CNS: fatigue, asthenia, anxiety, dizziness, drowsiness, insomnia, memory loss, depression, mental status changes, nervousness, paresthesia, nightmares
CV: peripheral vasoconstriction, orthostatic hypotension, bradycardia, arrhythmias, heart failure, myocardial infarction and sudden death (with abrupt withdrawal in angina therapy)
EENT: blurred vision, dry eyes, nasal congestion, rhinitis, sore throat
GI: nausea, vomiting, diarrhea, constipation, dry mouth
GU: erectile dysfunction, decreased libido
Hematologic: purpura, thrombocytopenic purpura
Metabolic: fluid retention, hyperglycemia, hypoglycemia (increased in children), thyrotoxicosis (with abrupt withdrawal in hypertension therapy)
Musculoskeletal: joint pain, back pain, myalgia, muscle cramps
Respiratory: wheezing, bronchospasm, pulmonary edema
Skin: pruritus, rash
Drug-drug.Antacids (aluminum-based): decreased propranolol absorption
Anticholinergics, tricyclic antidepressants: antagonism of cardiac beta-adrenergic blocking effect
Chlorpromazine: additive hypotension
Cimetidine: increased propranolol blood level and risk of toxicity
Digoxin: additive bradycardia
Diuretics, other antihypertensives: increased hypotensive effect
Glucagon, isoproterenol: antagonism of propranolol's effects
Insulin, oral hypoglycemics: impaired glucose tolerance, increased risk of hypoglycemia
Neuromuscular blockers: increased neuromuscular blockade (with high propranolol doses)
Nonsteroidal anti-inflammatory drugs: decreased hypotensive effect
Theophylline: decreased theophylline clearance, antagonism of theophylline's bronchodilating effect
Thioridazine: increased thioridazine blood level, leading to prolonged QT interval
Drug-diagnostic tests.Alkaline phosphatase, blood urea nitrogen, eosinophils, lactate dehydrogenase, serum transaminases, triiodothyronine: increased levels
Glucose: decreased or increased level
Platelets, thyroxine: decreased levels
Drug-behaviors.Acute alcohol ingestion: additive hypotension
• Monitor vital signs, ECG, and central venous pressure.
• Assess fluid balance.
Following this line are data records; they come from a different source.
import Literature.AnabelianGeometry.SemiGraphs.RelCosetCategories
import Literature.AlgebraicGeometry.Frobenioids.PadicFrobenioidDZeroSlim
import Literature.AlgebraicGeometry.Frobenioids.PadicFrobenioidModelType
import Literature.AlgebraicGeometry.Frobenioids.PadicFrobenioidConstantMonoid
import Literature.AlgebraicGeometry.Frobenioids.QuasiTemperoidGaloisPadicFields
import Literature.AlgebraicGeometry.Frobenioids.QuasiTemperoidGaloisFieldsEquivalence
import HarnessLib

/-!
# Frobenioids II, Example 1.3 (iii) at the Datum level: `D = 𝓑^temp(Π, Π°)⁰ → D₀ → (p-adic fields)` on the small
# models, and "the hypotheses of Theorem 1.2 (i)" — hence Theorem 1.2 — for every `p`-adic Frobenioid over `D`

Mochizuki, *The geometry of Frobenioids II*, Kyushu J. Math. **62** (2008) 401–460, §1 Example 1.3 (iii), author's text
pp. 11–12 [cite: MochizukiFrdII2008, Ex 1.3 (iii) pp.11-12]: "any open homomorphism `Π → Q` from a tempered topological
group `Π`, equipped with an open subgroup `Π° ⊆ Π`, to a quotient `G_F ↠ Q` of the absolute Galois group `G_F` … determines
a functor `𝓑^temp(Π, Π°)⁰ ↪ 𝓑^temp(Π)⁰ → 𝓑^temp(Q)⁰ ↪ 𝓑^temp(G_F)⁰` … between connected, totally epimorphic categories of
FSM-type. In particular, when `F = ℚ_p`, if we set `D := 𝓑^temp(Π, Π°)⁰`, then we obtain a functor `D → D₀ = 𝓑^temp(G_{ℚ_p})⁰`
[cf. Example 1.1, (ii)] which satisfies the hypotheses of Theorem 1.2, (i). That is to say, in this case, the main results
of the theory of [Mzk5] may be applied to the `p`-adic Frobenioids of Example 1.1, (ii)."

The tree proves the displayed functor and the three properties on the BIG models (`QuasiTemperoid.galoisBaseFunctor`,
`galoisBaseFunctor_holds`, abc-iut-L1-t4; the junction `𝓑^temp(G_{ℚ_p})⁰ → (finite extensions of ℚ_p)` is abc-iut-w4-d018's
`QuasiTemperoid.galoisPadicFields`). The kernel form of Theorem 1.2 quantifies over `PadicFrd.Datum D p`, whose base
`D ⥤ PadicFld.{u} p` must live in the universe of its fields — which the big `ConnectedPart (BTempRel Π Π°) : Type 1` does
not. This file realises the last two printed sentences on the SMALL models (`RelCosetCat Π° ≌ ConnectedPart (BTempRel Π Π°)`,
`RelCosetCategories.lean`; `CosetCat`, abc-iut-L5-t2):

* `PadicFrd.relBase p Π° φ π : RelCosetCat Π° ⥤ PadicFld p` — print's composite on small models:
  `RelCosetCat Π° ⥤ CosetCat Π ⥤(φ_*) CosetCat Q ⥤(π^*) CosetCat G_{ℚ_p} ⥤ PadicFld p` for an open homomorphism
  `φ : Π → Q` (abc-iut-L5-t2's `CosetCat.push`) and a continuous surjection `π : G_{ℚ_p} ↠ Q` (`CosetCat.pull`), the last
  arrow being the base functor of `D₀`, `CosetCat.toConnected ⋙ QuasiTemperoid.galoisPadicFields` (definitionally
  abc-iut-L1-t4 gen 3's `PadicFrd.baseZero p` of `PadicFrobenioidCZeroGalois.lean`);
  every value is a finite extension of `ℚ_p` with THE `p`-adic valuation (`relBase_isPadicLocal`); and the §2 form
  `PadicFrd.relBaseGal p Π° φ` for an open homomorphism `φ : Π → G_{ℚ_p}` itself ("`G_{ℚ_p} ⥲ Q`", Def. 2.2 p. 17: no
  pull-back), `= P.ι ⋙ CosetCat.push φ _ ⋙ CosetCat.toConnected _ ⋙ galoisPadicFields p` at `P := CosetCat.admitsHomTo Π°`
  (`relBaseGal_eq`, the spelling of abc-iut-w5-d229's general domination-closed `P`), with `Datum.zeroRelGal`;
* "satisfies the hypotheses of Theorem 1.2 (i)": `D` connected, totally epimorphic, of FSM(FF)-type
  (`RelCosetCat.isConnected` etc., restated here as `relCosetCat_hypotheses`);
* `PadicFrd.Datum.zeroRel` — the `p`-adic Frobenioid datum `(Φ₀|_D, B₀|_D)` of Example 1.1 (ii) over `D` with `Φ = Φ₀|_D`,
  ALL inputs discharged; and, for EVERY `d : PadicFrd.Datum (RelCosetCat Π°) p` ("the p-adic Frobenioids of Example 1.1
  (ii)" over `D`), the premise-free Theorem 1.2 chain of abc-iut-L1-d8/d10: `Φ`, `B` monoids on `D`
  (`Datum.rel_isMonoidData`), `C → F_Φ` a Frobenioid (`Datum.rel_isFrobenioid`), of standard type
  (`Datum.rel_isOfStandardType`), of model type (`Datum.rel_isOfModelType`), and Theorem 1.2 (iv) with its slimness
  premise DISCHARGED for `Π` slim profinite (`Datum.rel_isSlim_of_isSlimGroup`, via `RelCosetCat.isSlim_of_isSlim` and
  abc-iut-L1-t4's `isSlim_cosetCat_of_isSlimGroup`).
That these small-model composites ARE print's functor: abc-iut-L1-t4's `RelCosetCat.galoisBaseFunctorIso`
(`RelCosetCategoriesGaloisBase.lean`: `toRelConnected ⋙ QuasiTemperoid.galoisBaseFunctor F Π Π° Q φ π ≅ (incl ⋙ push φ ⋙
pull π) ⋙ toConnected`, from `CosetCat.pushBridgeIso` / `pullBridgeIso`), whiskered with `galoisPadicFields p`, identifies
`relBase` with `toRelConnected ⋙ galoisBaseFunctor ℚ_[p] … ⋙ galoisPadicFields p` (all re-associations are definitional).
Nothing of [FrdI]/[FrdII] is re-typed; no statement is strengthened; nothing here bears on [IUTchIII].
-/

namespace Literature.AlgebraicGeometry.Frobenioids

namespace PadicFrd

open CategoryTheory Literature.AnabelianGeometry.SemiGraphs

variable (p : ℕ) [Fact p.Prime]
variable {P : Type} [Group P] [TopologicalSpace P] (P₀ : OpenSubgroup P)
  {Q : Type} [Group Q] [TopologicalSpace Q]
  (φ : P →* Q) (hφ : QuasiTemperoid.IsOpenHom φ)
  (π : QuasiTemperoid.GalFbar ℚ_[p] →* Q) (hc : Continuous π) (hs : Function.Surjective π)

/-! ### The base functor `D = 𝓑^temp(Π, Π°)⁰ → D₀ → (p-adic local fields)` on the small models -/

/-- **Example 1.3 (iii), the functor `D := 𝓑^temp(Π, Π°)⁰ → D₀ = 𝓑^temp(G_{ℚ_p})⁰` followed by `D₀ → (p-adic fields)`**, on
the small models: inclusion into `CosetCat Π`, push-forward `φ_*` along the open homomorphism `φ : Π → Q` ("`E ↦ E/Ker(φ)`",
abc-iut-L5-t2's `CosetCat.push`), pull-back `π^*` along the quotient `π : G_{ℚ_p} ↠ Q` (`CosetCat.pull`), then the base
functor of `D₀` (`CosetCat.toConnected ⋙ QuasiTemperoid.galoisPadicFields`, fixed fields with their `p`-adic valuations).
[cite: MochizukiFrdII2008, Ex 1.3 (iii) pp.11-12] -/
noncomputable def relBase : RelCosetCat P₀ ⥤ PadicFld.{0} p :=
  RelCosetCat.incl P₀ ⋙ CosetCat.push φ hφ.isOpenMap ⋙ CosetCat.pull π hc hs ⋙
    (CosetCat.toConnected (QuasiTemperoid.isTempered_galFbar ℚ_[p]) ⋙ QuasiTemperoid.galoisPadicFields p)

/-- **The §2 form** ("`G_{ℚ_p} ⥲ Q` an isomorphism", FrdII Def. 2.2 setting p. 17): for an open homomorphism
`φ : Π → G_{ℚ_p}` itself, `D = 𝓑^temp(Π, Π°)⁰ → D₀ → (p-adic fields)` is inclusion, push-forward `φ_*`, then the base functor
of `D₀` — no pull-back. This is the spelling `P.ι ⋙ CosetCat.push φ _ ⋙ CosetCat.toConnected _ ⋙ galoisPadicFields p` at
`P := CosetCat.admitsHomTo Π°` (abc-iut-w5-d229's general domination-closed `P`). [cite: MochizukiFrdII2008, Def 2.2 p.17] -/
noncomputable def relBaseGal (φ₀ : P →* QuasiTemperoid.GalFbar ℚ_[p]) (hφ₀ : QuasiTemperoid.IsOpenHom φ₀) :
    RelCosetCat P₀ ⥤ PadicFld.{0} p :=
  RelCosetCat.incl P₀ ⋙ CosetCat.push φ₀ hφ₀.isOpenMap ⋙
    (CosetCat.toConnected (QuasiTemperoid.isTempered_galFbar ℚ_[p]) ⋙ QuasiTemperoid.galoisPadicFields p)

/-- `relBaseGal` unfolded to the composite over abc-iut-w4-d018's `galoisPadicFields`. [cite: MochizukiFrdII2008, Def 2.2 p.17] -/
theorem relBaseGal_eq (φ₀ : P →* QuasiTemperoid.GalFbar ℚ_[p]) (hφ₀ : QuasiTemperoid.IsOpenHom φ₀) :
    relBaseGal p P₀ φ₀ hφ₀ = (CosetCat.admitsHomTo P₀).ι ⋙ CosetCat.push φ₀ hφ₀.isOpenMap ⋙
      CosetCat.toConnected (QuasiTemperoid.isTempered_galFbar ℚ_[p]) ⋙ QuasiTemperoid.galoisPadicFields p :=
  rfl

/-- Every value of `relBaseGal` is a finite extension of `ℚ_p` with THE `p`-adic valuation.
[cite: MochizukiFrdII2008, Def 2.2 p.17] -/
theorem relBaseGal_isPadicLocal (φ₀ : P →* QuasiTemperoid.GalFbar ℚ_[p]) (hφ₀ : QuasiTemperoid.IsOpenHom φ₀)
    (A : RelCosetCat P₀) : ((relBaseGal p P₀ φ₀ hφ₀).obj A).IsPadicLocal :=
  QuasiTemperoid.isPadicLocal_galoisPadicFields p _

/-- **Example 1.1 (ii) over the §2 base**: the datum `(Φ₀|_D, B₀|_D)` of `C₀|_D` for `D = 𝓑^temp(Π, Π°)⁰ → D₀` along an open
homomorphism `φ : Π → G_{ℚ_p}` (all inputs discharged). [cite: MochizukiFrdII2008, Def 2.2 p.17] -/
noncomputable def Datum.zeroRelGal (φ₀ : P →* QuasiTemperoid.GalFbar ℚ_[p]) (hφ₀ : QuasiTemperoid.IsOpenHom φ₀) :
    Datum (RelCosetCat P₀) p :=
  Datum.zero (relBaseGal p P₀ φ₀ hφ₀) (relBaseGal_isPadicLocal p P₀ φ₀ hφ₀) (RelCosetCat.isConnected P₀)
    (RelCosetCat.isTotallyEpimorphic P₀) fun A => (relBaseGal_isPadicLocal p P₀ φ₀ hφ₀ A).isMonoprime_ordInt

/-- Every value of the base functor is a finite extension of `ℚ_p` with THE `p`-adic valuation ("[cf. Example 1.1, (ii)]":
the standing hypothesis `IsPadicLocal` of the tree's `PadicFrd.Datum`). [cite: MochizukiFrdII2008, Ex 1.3 (iii) pp.11-12] -/
theorem relBase_isPadicLocal (A : RelCosetCat P₀) : ((relBase p P₀ φ hφ π hc hs).obj A).IsPadicLocal :=
  QuasiTemperoid.isPadicLocal_galoisPadicFields p _

/-- For every object `A` of `D`, `ord(O_K^⊳)` of the field `K` under `A` is monoprime (the input `hmono` of `Datum.zero`).
[cite: MochizukiFrdII2008, Ex 1.1 (i) p.7] -/
theorem relBase_isMonoprime_ordInt (A : RelCosetCat P₀) :
    IsMonoprime (OrdInt ((relBase p P₀ φ hφ π hc hs).obj A).K) := by
  obtain ⟨inst, hfin, hcomp⟩ := (relBase_isPadicLocal p P₀ φ hφ π hc hs A).exists_finite
  letI := inst
  haveI := hfin
  exact IsMonoprime.ofZ (PadicFld.isZMonoprime_ordInt _ hcomp)

/-- **"which satisfies the hypotheses of Theorem 1.2, (i)"** (FrdII p. 12) for the small model `D = RelCosetCat Π°`: `D` is
connected, totally epimorphic, and of FSM-type, hence of FSMFF-type (abc-iut-L1-t4's `RelCosetCategories.lean`).
[cite: MochizukiFrdII2008, Ex 1.3 (iii) pp.11-12] -/
theorem relCosetCat_hypotheses [IsTopologicalGroup P] :
    IsConnected (RelCosetCat P₀) ∧ IsTotallyEpimorphic (RelCosetCat P₀) ∧ IsOfFSMType (RelCosetCat P₀) ∧
      IsOfFSMFFType (RelCosetCat P₀) :=
  ⟨RelCosetCat.isConnected P₀, RelCosetCat.isTotallyEpimorphic P₀, RelCosetCat.isOfFSMType P₀,
    RelCosetCat.isOfFSMFFType P₀⟩

/-! ### The `p`-adic Frobenioids of Example 1.1 (ii) over `D`, and Theorem 1.2 for them -/

/-- **Example 1.1 (ii) over `D = 𝓑^temp(Π, Π°)⁰`, the datum `(Φ₀|_D, B₀|_D, B₀|_D → Φ₀^gp|_D)`** (the `p`-adic Frobenioid
`C₀|_D`, i.e. `Φ = Φ₀|_D` — abc-iut-L1-t4's `Datum.zero` at the base `relBase`), all inputs discharged.
[cite: MochizukiFrdII2008, Ex 1.1 (ii) p.8] -/
noncomputable def Datum.zeroRel : Datum (RelCosetCat P₀) p :=
  Datum.zero (relBase p P₀ φ hφ π hc hs) (relBase_isPadicLocal p P₀ φ hφ π hc hs) (RelCosetCat.isConnected P₀)
    (RelCosetCat.isTotallyEpimorphic P₀) (relBase_isMonoprime_ordInt p P₀ φ hφ π hc hs)

/-- The base functor of `Datum.zeroRel` is `relBase`. [cite: MochizukiFrdII2008, Ex 1.3 (iii) pp.11-12] -/
theorem zeroRel_base : (Datum.zeroRel p P₀ φ hφ π hc hs).base = relBase p P₀ φ hφ π hc hs := rfl

include hφ hc hs in
/-- In particular the type of `p`-adic Frobenioid data over `D = 𝓑^temp(Π, Π°)⁰` is inhabited.
[cite: MochizukiFrdII2008, Ex 1.3 (iii) pp.11-12] -/
theorem nonempty_datum_relCosetCat : Nonempty (Datum (RelCosetCat P₀) p) := ⟨Datum.zeroRel p P₀ φ hφ π hc hs⟩

/-- "`Φ₀^Λ|_D` … is isomorphic to the constant monoid `ℝ_{≥0}`" over `D` (FrdII Ex. 1.1 (i)/(ii) p. 8; abc-iut-L1-t4's
`phiZeroIsoConst` at the base `relBase`). [cite: MochizukiFrdII2008, Ex 1.1 (ii) p.8] -/
noncomputable def phiZeroRelIsoConst : (Datum.zeroRel p P₀ φ hφ π hc hs).Φ ≅ constNNReal (RelCosetCat P₀) :=
  phiZeroIsoConst (relBase p P₀ φ hφ π hc hs) (relBase_isPadicLocal p P₀ φ hφ π hc hs)

variable {p P₀}
variable [IsTopologicalGroup P]

/-- **"the main results of the theory of [Mzk5] may be applied to the `p`-adic Frobenioids of Example 1.1, (ii)"** over
`D = 𝓑^temp(Π, Π°)⁰` (FrdII p. 12): for EVERY such datum, `Φ` and `B` are monoids on `D` (the standing requirement of
[FrdI] Thm. 5.2; abc-iut-L1-d10's `isMonoidData_of_isOfFSMType` at the FSM-type base `RelCosetCat Π°`).
[cite: MochizukiFrdII2008, Ex 1.3 (iii) pp.11-12] -/
theorem Datum.rel_isMonoidData (d : Datum (RelCosetCat P₀) p) : d.IsMonoidData :=
  d.isMonoidData_of_isOfFSMType (RelCosetCat.isOfFSMType P₀)

/-- … the `p`-adic Frobenioid `C → F_Φ` over `D` IS a Frobenioid ([FrdI] Thm. 5.2 (ii); abc-iut-L1-d8/d10's
`isFrobenioid_of_isOfFSMType`). [cite: MochizukiFrdII2008, Ex 1.3 (iii) pp.11-12] -/
theorem Datum.rel_isFrobenioid (d : Datum (RelCosetCat P₀) p) : PreFrobenioid.IsFrobenioid d.structureFunctor :=
  d.isFrobenioid_of_isOfFSMType (RelCosetCat.isOfFSMType P₀)

/-- … of standard type (Thm. 1.2 (i), third sentence, standard half; abc-iut-L1-d10's
`thm12_isOfStandardType_of_isOfFSMType`). [cite: MochizukiFrdII2008, Thm 1.2 (i) p.9] -/
theorem Datum.rel_isOfStandardType (d : Datum (RelCosetCat P₀) p) :
    (ModelFrobenioid.data d.Φ d.B d.divB).IsOfStandardType :=
  d.thm12_isOfStandardType_of_isOfFSMType (RelCosetCat.isOfFSMType P₀)

/-- … of model type (Thm. 1.2 (i); [FrdI] Def. 4.5 (i) at THE birationalization; abc-iut-w4-d108 / abc-iut-L1-d10's
`thm12_isOfModelType_of_isOfFSMType'`). [cite: MochizukiFrdII2008, Thm 1.2 (i) p.9] -/
theorem Datum.rel_isOfModelType (d : Datum (RelCosetCat P₀) p) :
    PreFrobenioid.IsOfModelType d.structureFunctor (d.isFrobenioid_of_isOfFSMType (RelCosetCat.isOfFSMType P₀))
      (d.hasBiratSquares (d.isFrobenioid_of_isOfFSMType (RelCosetCat.isOfFSMType P₀))) :=
  d.thm12_isOfModelType_of_isOfFSMType' (RelCosetCat.isOfFSMType P₀)

omit [IsTopologicalGroup P] in
/-- … of isotropic type (Thm. 1.2 (i); abc-iut-L1-d10's `thm12_isOfIsotropicType`). [cite: MochizukiFrdII2008, Thm 1.2 (i) p.9] -/
theorem Datum.rel_isOfIsotropicType (d : Datum (RelCosetCat P₀) p) :
    PreFrobenioid.IsOfIsotropicType d.structureFunctor :=
  d.thm12_isOfIsotropicType

/-- **Theorem 1.2 (iv) over `D = 𝓑^temp(Π, Π°)⁰` with its premise DISCHARGED**: for `Π` a slim PROFINITE group, every
`p`-adic Frobenioid over `D` is a slim category — "`D` slim" because `𝓑^temp(Π)⁰ = CosetCat Π` is slim (abc-iut-L1-t4's
`isSlim_cosetCat_of_isSlimGroup` over gen 3's `CosetCat.isSlim_of_isSlimGroup`) and `𝓑^temp(Π, Π°)⁰` inherits it
(`RelCosetCat.isSlim_of_isSlim`); then abc-iut-L1-d8's `thm12_iv_of_isMonoidData`. [cite: MochizukiFrdII2008, Thm 1.2 (iv) p.9] -/
theorem Datum.rel_isSlim_of_isSlimGroup [CompactSpace P] [TotallyDisconnectedSpace P] (hZ : IsSlimGroup P)
    (d : Datum (RelCosetCat P₀) p) : IsSlim d.frobenioid :=
  d.thm12_iv_of_isMonoidData d.rel_isMonoidData
    (RelCosetCat.isSlim_of_isSlim P₀ (isSlim_cosetCat_of_isSlimGroup hZ))

end PadicFrd

end Literature.AlgebraicGeometry.Frobenioids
Check for signs and symptoms of heart failure.
• Monitor CBC and liver and thyroid function tests.
• Watch closely for signs and symptoms of hypoglycemia, which drug may mask.
• Monitor blood glucose level in diabetic patient, to identify need for altered insulin or oral hypoglycemic dosage. Be aware that in labile diabetes, hypoglycemia may be accompanied by steep blood pressure rise.
• Advise patient to take with meals at same time every day to minimize GI upset.
☞ Caution patient not to stop taking drug suddenly. Tell him dosage must be tapered.
• Tell patient to monitor pulse and to promptly report bradycardia or tachycardia.
• Inform patient that drug may cause muscle aches or bone pain. Advise him to discuss activity recommendations and pain management with prescriber.
• Caution patient to avoid driving and other hazardous activities until he knows how drug affects concentration, vision, and alertness.
• As appropriate, review all other significant and life-threatening adverse reactions and interactions, especially those related to the drugs, tests, and behaviors mentioned above.